2. IJ, a 50-year-old female, consulted Dr. Nkire at the Eastern Nigeria Medical Center, Enugu, on account of a mass in the right flank since 2 years. Nausea, abdominal pain and weight loss were noteworthy. At laparotomy, a 5 x 4 cm firm tumor of the ascending colon was extending from the ileocecal junction up to 2 cm along the ascending colon. It partly narrowed the lumen. The kidney measured 10 x 6 x 1.2 cm. On section, a suspicious area 2 cm across was noted at its proximal end. On microscopy, the colonic growth was a well differentiated, tall columnar, mucin producing carcinoma. It invaded the coats and reached beyond the serosa. The kidney was involved, the growth compressing its parenchyma. Colonic adenocarcinoma was diagnosed with renal metastasis.
Turkish authors documented a patient with left colon cancer and isolated metastasis to the right kidney [5]. They called it a “very rare event” and attributed it to blood-borne metastasis. Other examples were found on searching the literature [6,7].

Elsewhere [8], I reviewed the wide problem of “hematoginous metastasis” from the historical angle actually; I also dealt with the fundamental differences between direct spread and metastatic spread [9]. In this context, there is the relative fewness of the metastasis to the kidney and spleen [10,11].

I am persuaded that there is need to recognize that what is seemingly direct spread is actually metastatic spread. A good example is the problem of lymph node cum pancreas relationship which I explained with lung cancer spreading to the pancreas and its abutting lymph nodes [12]. This was possible because of employing the mono-block formalin-fixation method for investigating cancer metastasis [13].

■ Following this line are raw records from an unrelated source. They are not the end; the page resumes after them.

import Mathlib
import Literature.Analysis.FluidPDE.LatticeShearWords
import Literature.Analysis.FunctionSpaces.TorusEnstrophyOrthogonality
import Literature.Analysis.FunctionSpaces.TorusFourierCalculus
import Literature.Analysis.FunctionSpaces.TorusPeriodicLocalization
import Literature.Analysis.FunctionSpaces.TorusPeriodization
import Literature.Analysis.FunctionSpaces.TorusFluidGlueProofs
import Literature.Analysis.FunctionSpaces.TorusHolderBridge
import Literature.Analysis.FunctionSpaces.HolderInterpolation
import HarnessLib

/-!
# Lattice shear layers and word carriers: smoothness, size, Lipschitz and Hölder bounds, divergence
(route `AnomalousDissipation/SolenoidalFractalHomogenisation`, crux K3 = stmt-AnomalousDissipation-19073
`PermissibleFractalCarrier`, towards the registered stub `stub_regular`; support seat ad-sawtooth-support g7)

Elementary API over the DEFINITIONS of `Literature.Analysis.FluidPDE.LatticeShear` (`LatticePhase.layer`,
`LatticeWord.trapezoid`, `LatticeWord.carrier`, `LatticeWord.cell`, `FractalCarrierData.level`), which the
definitions file deliberately leaves without lemmas:

* §1 the trapezoidal envelope takes values in `[0, 1]`, vanishes outside its slot and is continuous;
* §2 the Fourier character composed with the cell scaling: `e_m(n • x) = e_{n m}(x)` (unimodularity `‖e_m(x)‖ = 1` is the tree's `DiscreteSpectrum.norm_mFourier_apply`, re-derived inline by `simp`);
* §3 one Kolmogorov layer rescaled to `n` cells, `x ↦ layer(n • x)`: smooth, `‖·‖ ≤ 1/(2π)`,
  `‖∂ⱼ ·‖ ≤ n`, divergence free (weakly);
(the word carriers and level fields follow in `…PermissibleFractalCarrierWords`).
-/

set_option linter.dupNamespace false

noncomputable section

namespace Summit.AnomalousDissipation.AnomalousDissipation.Theorems.SolenoidalFractalHomogenisation.PermissibleCarrier

open Set Filter Topology MeasureTheory Complex
open scoped InnerProductSpace ENNReal NNReal ContDiff
open Literature.Analysis Literature.Analysis.FunctionSpaces Literature.Analysis.FunctionSpaces.Torus
open Literature.Analysis.FluidPDE Literature.Analysis.FluidPDE.LatticeShear

/-! ## §1 The trapezoidal envelope -/

section Trapezoid

/-- The envelope is nonnegative. [folklore] -/
theorem trapezoid_nonneg (a τ ρ s : ℝ) : 0 ≤ LatticeWord.trapezoid a τ ρ s :=
  le_max_left _ _

/-- The envelope is at most `1`. [folklore] -/
theorem trapezoid_le_one (a τ ρ s : ℝ) : LatticeWord.trapezoid a τ ρ s ≤ 1 :=
  max_le zero_le_one (min_le_left _ _)

/-- `|trapezoid| ≤ 1`. [folklore] -/
theorem abs_trapezoid_le_one (a τ ρ s : ℝ) : |LatticeWord.trapezoid a τ ρ s| ≤ 1 := by
  rw [abs_of_nonneg (trapezoid_nonneg a τ ρ s)]
  exact trapezoid_le_one a τ ρ s

/-- The envelope vanishes before its slot. [folklore] -/
theorem trapezoid_eq_zero_of_le {a τ ρ s : ℝ} (hρτ : 0 < ρ * τ) (hs : s ≤ a) :
    LatticeWord.trapezoid a τ ρ s = 0 := by
  unfold LatticeWord.trapezoid
  refine max_eq_left ?_
  have h1 : (s - a) / (ρ * τ) ≤ 0 := div_nonpos_of_nonpos_of_nonneg (by linarith) hρτ.le
  exact (min_le_right _ _).trans ((min_le_left _ _).trans h1)

/-- The envelope vanishes after its slot. [folklore] -/
theorem trapezoid_eq_zero_of_ge {a τ ρ s : ℝ} (hρτ : 0 < ρ * τ) (hs : a + τ ≤ s) :
    LatticeWord.trapezoid a τ ρ s = 0 := by
  unfold LatticeWord.trapezoid
  refine max_eq_left ?_
  have h1 : (a + τ - s) / (ρ * τ) ≤ 0 := div_nonpos_of_nonpos_of_nonneg (by linarith) hρτ.le
  exact (min_le_right _ _).trans ((min_le_right _ _).trans h1)

/-- The envelope is continuous in time. [folklore] -/
theorem continuous_trapezoid (a τ ρ : ℝ) : Continuous fun s => LatticeWord.trapezoid a τ ρ s := by
  unfold LatticeWord.trapezoid
  fun_prop

end Trapezoid

/-! ## §2 Characters and the cell scaling -/

section Character

variable {d : Type*} [Fintype d]

/-- `fourier k (n • y) = fourier (k n) y` on the unit circle. [folklore] -/
theorem fourier_nsmul (k : ℤ) (n : ℕ) (y : UnitAddCircle) :
    fourier k (n • y) = fourier (k * n) y := by
  induction y using QuotientAddGroup.induction_on with
  | H t =>
    have e1 : (n • (t : UnitAddCircle) : UnitAddCircle) = (((n : ℝ) * t : ℝ) : UnitAddCircle) := by
      rw [← AddCircle.coe_nsmul, nsmul_eq_mul]
    change fourier k (n • (t : UnitAddCircle)) = fourier (k * n) (t : UnitAddCircle)
    rw [e1, fourier_coe_apply, fourier_coe_apply]
    push_cast
    ring_nf

/-- `e_m(n • x) = e_{n m}(x)` on `T^d`. [folklore] -/
theorem mFourier_nsmul (m : d → ℤ) (n : ℕ) (x : UnitAddTorus d) :
    UnitAddTorus.mFourier m (n • x) = UnitAddTorus.mFourier (fun i => m i * n) x := by
  simp only [UnitAddTorus.mFourier, ContinuousMap.coe_mk, Pi.smul_apply, fourier_nsmul]

end Character

/-! ## §3 One rescaled layer -/

section Layer

/-- A scalar read-out bound: `‖(Im (z e^{iφ}) / (2π|m|)) ê‖ ≤ ‖z‖/(2π|m|)` (`‖ê‖ = 1`). [folklore] -/
theorem norm_readout_le (P : LatticePhase) (z : ℂ) :
    ‖((z * Complex.exp (P.φ * I)).im / (2 * Real.pi * ‖latticeVec P.m‖)) • P.e‖ ≤
      ‖z‖ / (2 * Real.pi * ‖latticeVec P.m‖) := by
  rw [norm_smul, P.e_unit, mul_one, Real.norm_eq_abs, abs_div,
    abs_of_pos (by have := one_le_norm_latticeVec P.m_ne; positivity : 0 < 2 * Real.pi * ‖latticeVec P.m‖)]
  refine div_le_div_of_nonneg_right ?_ (by positivity)
  calc |(z * Complex.exp (P.φ * I)).im| ≤ ‖z * Complex.exp (P.φ * I)‖ := Complex.abs_im_le_norm _
    _ = ‖z‖ := by rw [norm_mul, Complex.norm_exp_ofReal_mul_I, mul_one]

/-- The rescaled layer through the character `e_{n m}`. [folklore] -/
theorem layer_nsmul_eq (P : LatticePhase) (n : ℕ) (x : UnitAddTorus (Fin 3)) :
    P.layer (n • x) = ((UnitAddTorus.mFourier (fun i => P.m i * n) x * Complex.exp (P.φ * I)).im /
      (2 * Real.pi * ‖latticeVec P.m‖)) • P.e := by
  rw [LatticePhase.layer, mFourier_nsmul]

/-- The rescaled layer is a fixed real-linear read-out of the character `e_{n m}` (used for smoothness and
partial derivatives). [folklore] -/
theorem exists_clm_layer_nsmul (P : LatticePhase) (n : ℕ) :
    ∃ L : ℂ →L[ℝ] EuclideanSpace ℝ (Fin 3),
      (∀ z, L z = ((z * Complex.exp (P.φ * I)).im / (2 * Real.pi * ‖latticeVec P.m‖)) • P.e) ∧
      (fun x : UnitAddTorus (Fin 3) => P.layer (n • x)) =
        L ∘ (⇑(UnitAddTorus.mFourier (fun i => P.m i * n)) : UnitAddTorus (Fin 3) → ℂ) := by
  refine ⟨((1 / (2 * Real.pi * ‖latticeVec P.m‖)) •
    (Complex.imCLM.comp (ContinuousLinearMap.mulLeftRight ℝ ℂ 1 (Complex.exp (P.φ * I))))).smulRight P.e, ?_, ?_⟩
  · intro z
    simp [div_eq_inv_mul]
  · funext x
    rw [layer_nsmul_eq]
    simp [div_eq_inv_mul]

/-- The rescaled layer is smooth. [folklore] -/
theorem isSmooth_layer_nsmul (P : LatticePhase) (n : ℕ) :
    IsSmooth fun x : UnitAddTorus (Fin 3) => P.layer (n • x) := by
  obtain ⟨L, -, hcomp⟩ := exists_clm_layer_nsmul P n
  rw [hcomp]
  exact (isSmooth_mFourier _).comp_clm L

/-- `‖layer(n • x)‖ ≤ 1/(2π|m|) ≤ 1/(2π)`. [cite: MeshalkinSinai1961, pp. 1700–1705 (Kolmogorov shear layer)] -/
theorem norm_layer_nsmul_le (P : LatticePhase) (n : ℕ) (x : UnitAddTorus (Fin 3)) :
    ‖P.layer (n • x)‖ ≤ 1 / (2 * Real.pi) := by
  rw [layer_nsmul_eq]
  refine (norm_readout_le P _).trans ?_
  rw [(by simp only [UnitAddTorus.mFourier, ContinuousMap.coe_mk, norm_prod, fourier_apply, Circle.norm_coe, Finset.prod_const_one] : ‖UnitAddTorus.mFourier (fun i => P.m i * (n : ℤ)) x‖ = 1)]
  have h1 := one_le_norm_latticeVec P.m_ne
  exact div_le_div_of_nonneg_left zero_le_one (by positivity) (by nlinarith [Real.pi_pos])

/-- **Partial derivatives of the rescaled layer**: `∂ⱼ layer(n • ·)(x) = (Im (2πi mⱼ n e_{nm}(x) e^{iφ})/(2π|m|)) ê`.
[folklore] -/
theorem partialDeriv_layer_nsmul (P : LatticePhase) (n : ℕ) (j : Fin 3) (x : UnitAddTorus (Fin 3)) :
    Torus.partialDeriv j (fun y : UnitAddTorus (Fin 3) => P.layer (n • y)) x =
      ((2 * Real.pi * I * ((P.m j * n : ℤ) : ℂ) * UnitAddTorus.mFourier (fun i => P.m i * n) x *
          Complex.exp (P.φ * I)).im / (2 * Real.pi * ‖latticeVec P.m‖)) • P.e := by
  obtain ⟨L, hL, hcomp⟩ := exists_clm_layer_nsmul P n
  rw [hcomp, partialDeriv_clm_comp (isSmooth_mFourier _) L j x, partialDeriv_mFourier, hL]

/-- `‖∂ⱼ layer(n • ·)(x)‖ ≤ n |mⱼ|/|m| ≤ n` (unit maximal shear rate, `n` cells). [folklore] -/
theorem norm_partialDeriv_layer_nsmul_le (P : LatticePhase) (n : ℕ) (j : Fin 3) (x : UnitAddTorus (Fin 3)) :
    ‖Torus.partialDeriv j (fun y : UnitAddTorus (Fin 3) => P.layer (n • y)) x‖ ≤ n := by
  rw [partialDeriv_layer_nsmul]
  refine (norm_readout_le P _).trans ?_
  have hK : 0 < 2 * Real.pi * ‖latticeVec P.m‖ := by have := one_le_norm_latticeVec P.m_ne; positivity
  rw [div_le_iff₀ hK, norm_mul, (by simp only [UnitAddTorus.mFourier, ContinuousMap.coe_mk, norm_prod, fourier_apply, Circle.norm_coe, Finset.prod_const_one] : ‖UnitAddTorus.mFourier (fun i => P.m i * (n : ℤ)) x‖ = 1), mul_one]
  simp only [norm_mul, Complex.norm_real, Complex.norm_I, Real.norm_eq_abs, mul_one,
    Complex.norm_ofNat, Int.cast_mul, Int.cast_natCast, Complex.norm_natCast, Complex.norm_intCast]
  rw [abs_of_pos Real.pi_pos]
  have h1 : |(P.m j : ℝ)| ≤ ‖latticeVec P.m‖ := abs_le_norm_latticeVec P.m j
  have hn : (0 : ℝ) ≤ n := Nat.cast_nonneg n
  nlinarith [Real.pi_pos, mul_le_mul_of_nonneg_left h1 hn]

/-- The rescaled layer is (classically) divergence free: `ê ⊥ m`. [cite: MeshalkinSinai1961, pp. 1700–1705] -/
theorem isDivFree_layer_nsmul (P : LatticePhase) (n : ℕ) :
    IsDivFree fun x : UnitAddTorus (Fin 3) => P.layer (n • x) := by
  intro x
  have hs := isSmooth_layer_nsmul P n
  rw [divergence_eq_sum_partialDeriv_apply (hs.isContDiff (by simp))]
  simp_rw [partialDeriv_layer_nsmul, PiLp.smul_apply, smul_eq_mul]
  -- `∑ⱼ cⱼ eⱼ` with `cⱼ = c · mⱼ`: factor and use `ê ⊥ m`
  have hperp : ∑ j : Fin 3, (P.m j : ℝ) * P.e j = 0 := by
    have h := P.e_perp
    rw [EuclideanSpace.inner_eq_star_dotProduct] at h
    simpa [dotProduct, latticeVec_apply, mul_comm] using h
  have key : ∀ j : Fin 3,
      (2 * ↑Real.pi * I * ((P.m j * n : ℤ) : ℂ) * UnitAddTorus.mFourier (fun i => P.m i * ↑n) x *
            Complex.exp (↑P.φ * I)).im / (2 * Real.pi * ‖latticeVec P.m‖) * P.e j =
        ((2 * ↑Real.pi * I * (n : ℂ) * UnitAddTorus.mFourier (fun i => P.m i * ↑n) x * Complex.exp (↑P.φ * I)).im /
            (2 * Real.pi * ‖latticeVec P.m‖)) * ((P.m j : ℝ) * P.e j) := by
    intro j
    have e1 : (2 * ↑Real.pi * I * ((P.m j * n : ℤ) : ℂ) * UnitAddTorus.mFourier (fun i => P.m i * ↑n) x *
        Complex.exp (↑P.φ * I)) = ((P.m j : ℝ) : ℂ) *
        (2 * ↑Real.pi * I * (n : ℂ) * UnitAddTorus.mFourier (fun i => P.m i * ↑n) x * Complex.exp (↑P.φ * I)) := by
      push_cast; ring
    rw [e1, Complex.im_ofReal_mul]
    ring
  simp_rw [key, ← Finset.mul_sum, hperp, mul_zero]

/-- The rescaled layer is weakly divergence free. [folklore] -/
theorem isWeaklyDivFree_layer_nsmul (P : LatticePhase) (n : ℕ) :
    IsWeaklyDivFree fun x : UnitAddTorus (Fin 3) => P.layer (n • x) :=
  (isDivFree_layer_nsmul P n).isWeaklyDivFree_holds (isSmooth_layer_nsmul P n)

end Layer

end Summit.AnomalousDissipation.AnomalousDissipation.Theorems.SolenoidalFractalHomogenisation.PermissibleCarrier

end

In conclusion, Lithuanian authors found that the distant metastases from colorectal cancer most frequently spread to the liver and lungs, metastasis to be kidney being extremely rare [14]. Therefore, this case adds to the world literature of this curious combination. Incidentally, the two cases illustrated here are typical as regards (a) seemingly mere contiguity and (b) strictly sound metastasis.